What is interesting here is that this particular attack had not been identified by any security measure in place, neither the company's SIEM nor its Microsoft Security implementations. The attack was simply so low in volume that the security appliances did not see it as unusual. Only when the employee noticed a strange login from a country they had no business in, this attack was discovered.
Chapter 2: A botnet?!
After some digging, the employee was able to uncover around 50 different IPs that had taken part in this attack. In a first effort to uncover the source of this attack, the employee put them into the Shodan Search engine. And indeed they all shared one similarity: An open port 7777!

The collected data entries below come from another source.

import Summits.QuantumFields.YangMills.Theses.LevelShiftBootstrap

/-!
# Assembly of route `LevelShiftBootstrap` (rung R3 of LADDER-YM; ideator seat ym-r3-idea-2 g3, LINE 5)

The route file's kernel-checked deciding theorem `closes` packaged as the proof of the route's `Assembly` item:
`MinimiserStabilityRegPr → FluctuationComparisonRegPrIntL → LocalUnitStabilityL → HistoryTailOfLocalStability → YM3TorusSU2`.
No summit and no Clay statement is proved here; the rung `YM3TorusSU2` itself stays open behind the open cruxes
(`LocalUnitStabilityL` new; `MinimiserStabilityRegPr` / `FluctuationComparisonRegPrIntL` the parent route's residuals).
-/

namespace Summit.QuantumFields.YangMills.Theorems

open Summit.QuantumFields.YangMills.Theses.LevelShiftBootstrap in
/-- The `Assembly` item of route `LevelShiftBootstrap` holds: it is the route's deciding theorem `closes` read as an implication. -/
theorem levelShiftBootstrap_assembly : Summit.QuantumFields.YangMills.Theses.LevelShiftBootstrap.Assembly :=
  fun h200 h201 hS hG => closes h200 h201 hS hG

end Summit.QuantumFields.YangMills.Theorems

Here is a random example of how one of the identified devices looks in Shodan:
As you can see, port 7777 is open and showing a mysterious “xlogin:” message. Luckily enough, this particular pattern is pretty unique. So we can use Shodan to pivot on it via the following query:
As of today, 07.10.2023, the following info can be obtained using this search:
As you can see, a total amount of 3996 devices return the identified pattern. However, this is far from the original size of this pattern. When we first looked at the data presented by Shodan, we were looking at 9345 IPs. Indeed, Shodan’s history feature gives us a pretty telling history graph on the matter:
As can be seen, somewhere between June and July 2022, the pattern of this botnet started appearing. It quickly amounted to 16.108 devices in a 2-month timespan reaching its peak distribution around August 2022. From there, the number of devices reflecting this pattern continuously decreased. However, there is a sudden strong decrease between August and September 2023. It is yet unknown what is the cause of this. But there is an explanation for the constant decrease in numbers. We will get there later.

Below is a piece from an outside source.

import Summits.BirchSwinnertonDyer.BirchSwinnertonDyer.Theorems.ByReductionTypeAtTwoRankOneAtTwoOneDoorLawFirstLayerDefs
import Summits.BirchSwinnertonDyer.BirchSwinnertonDyer.Theorems.ByReductionTypeAtTwoRankOneAtTwoBigImageOddLocalOneDoorSubsliceNegDiscConverse
import Summits.BirchSwinnertonDyer.Rank1Residual.F1Sign2.CasselsTateSignAtTwo
import HarnessLib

To no one's real surprise, the devices showing the above-mentioned behavior all seem to be IoT devices many of them connected via a residential IP. Among others, we identified HKVision software, Software related to TP-Link Routers, and Dahua digital video recorders. One of the most affected devices seems to be the TL-WR841N router which accounts for most of the infected devices in Bulgaria. We were able to identify that one of Bulgaria’s largest ISPs issues this device to most of their clients. We will have a closer look at this device later on.
Observational sidenote: Curiously, the strong decrease in numbers coincides with the Qakbot Takedown at the end of August 2023.

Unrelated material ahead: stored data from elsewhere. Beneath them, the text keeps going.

import Summits.RiemannHypothesis.RiemannHypothesis.Theorems.WeilFormatCDataO102BFrontData
import Summits.RiemannHypothesis.RiemannHypothesis.Theorems.S2FormatCE0
import Literature.NumberTheory.LFunctions.YoshidaWindowGramTailMSSines
import Literature.NumberTheory.LFunctions.YoshidaWindowGramMiddleJBox
import Literature.NumberTheory.LFunctions.YoshidaWindowGramTailJFactoredScaled
import Literature.NumberTheory.LFunctions.YoshidaWindowGramTailMSFactored
import Literature.NumberTheory.LFunctions.YoshidaWindowGramTailJDiagTight
import Summits.RiemannHypothesis.RiemannHypothesis.Theorems.FormatCPsdBands
import Summits.RiemannHypothesis.RiemannHypothesis.Theorems.WeilFormatCDiagShift
import HarnessLib

/-!
# Format C kernel rung `O102B` (a = 51/50, column-band layout): odd sector: Schur rows 78…84 (lower triangle) of `M − U₁ − U₂` enclosed by `DS` within `rho`·2^-310 (kernel certificates)

Window `a = 51/50`; prime powers in the window: 2, 3, 2^2, 5, 7; prime constant A = 2148/1000 (`WeilFormatC.primeCoeff_form_ge_cells_v2`); evaluator parameters S = 2^320, Kpi 160, Kser 190, kred 8, Kexp 55, J 150; full table modes < 257; light column table modes < 1027; units 2^-310 (Schur entries), 2^-154 (column digits, width 157), 2^-148 (tail-factor digits, width 151), 2^-64 (reciprocal weights), 2^-40 (tail base); order-J tail J = 4, θ = 1/2048, η = 1/10 | 4/1.
Design row: sr-gb-rung-a A g23 odd λ-run (parity cell 13 L-side): a = 51/50, μ = 2^-93, odd 256/512/1024, HIGHER precision S 2^320 c 310, MS tail, five prime powers; see HOME(A)/LADDER-CELL12-A-g23.md. Generated by sr-gb-rung-a prover A g22 with rh-explicit-weil-2 gen7's generator extended for the odd λ-run (--sector odd --mu-log2; HOME(A)/code-g22/gen7/gramgen7.py sha16 a23c13b0256hp001) from `#eval` of the tree's `Encl` functions; every datum is re-verified by the kernel in the theorem files (`decide +kernel`). Helper data of the rh-explicit Weil-positivity programme (format C, K-CELL-2), RH-free. [cite: Yoshida1992HermitianForms, §5 (5.15)-(5.16) p. 301; §7 pp. 305–312]
-/

set_option linter.dupNamespace false
set_option exponentiation.threshold 1024
set_option maxRecDepth 200000

namespace Summit.RiemannHypothesis.RiemannHypothesis.Theorems.WeilFormatCData.O102BCBOdd
open Literature.NumberTheory.LFunctions Literature.NumberTheory.LFunctions.Yoshida1992 Encl Literature.Analysis.ValidatedNumerics.NumericsMP
open Summit.RiemannHypothesis.RiemannHypothesis.Theorems.WeilFormatCData.O102B

/-- kernel: Schur rows `[78, 85)` (columns `j ≤ i`). -/
theorem tS78 : checkSchurBandG (2 ^ 320) 310 O102BCBOdd.rho O102B.C O102B.tab true 256 (subBoxCB (2 ^ 320) 157 256 154 64 O102BCBOdd.ρc O102BCBOdd.XP O102BCBOdd.Pd O102BCBOdd.v O102BCBOdd.V 151 8 148 148 O102BCBOdd.ρφ O102BCBOdd.ρψ O102BCBOdd.ΦP O102BCBOdd.ΨP O102BCBOdd.Pφ O102BCBOdd.Pψ (fun i ↦ (dMidOBox (2 ^ 320) O102B.C O102B.F (tget O102B.tab (i + 1)) 1 1024 256 4 O102B.momO i).add (dgJoBoxT (2 ^ 320) O102B.C O102B.F (tget O102B.tab (i + 1)) 40 1346682168655 256 1024 4 1 2048 i))) O102BCBOdd.DS true 78 7 = true := by
  decide +kernel

end Summit.RiemannHypothesis.RiemannHypothesis.Theorems.WeilFormatCData.O102BCBOdd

Chapter 3: Expanding Comms
Well, after we jointly had mapped out this information about the supposed botnet, we attempted several things to find out more.
First of all, I obviously send out a tweet. I knew something was odd and I knew where to look, but what to look for? Without direct access to an infected device, it is hard to get ahold of any malware or identify any script used to spread malicious code. So to gather some ideas I sent out a tweet.
And while no one really had a good answer to my question, there was another interesting side effect. Shortly after making this tweet, a researcher going by the handle B1RD_D06 from the United States reached out to me because based on the information he was able to identify a threat that he himself had identified attacking their network during recent weeks. After some conversation, he disclosed that he was at that time working at a big company in the US Energy sector. He had shared his observations with a community of cybersecurity-responsible individuals in the energy sector and in fact, several other US companies in this sector were affected as well. The attacks were all targeted at members of the individual companies' C-Level members, which hints that this attack is somewhat more sophisticated than your average spray-and-pray brute-force attack.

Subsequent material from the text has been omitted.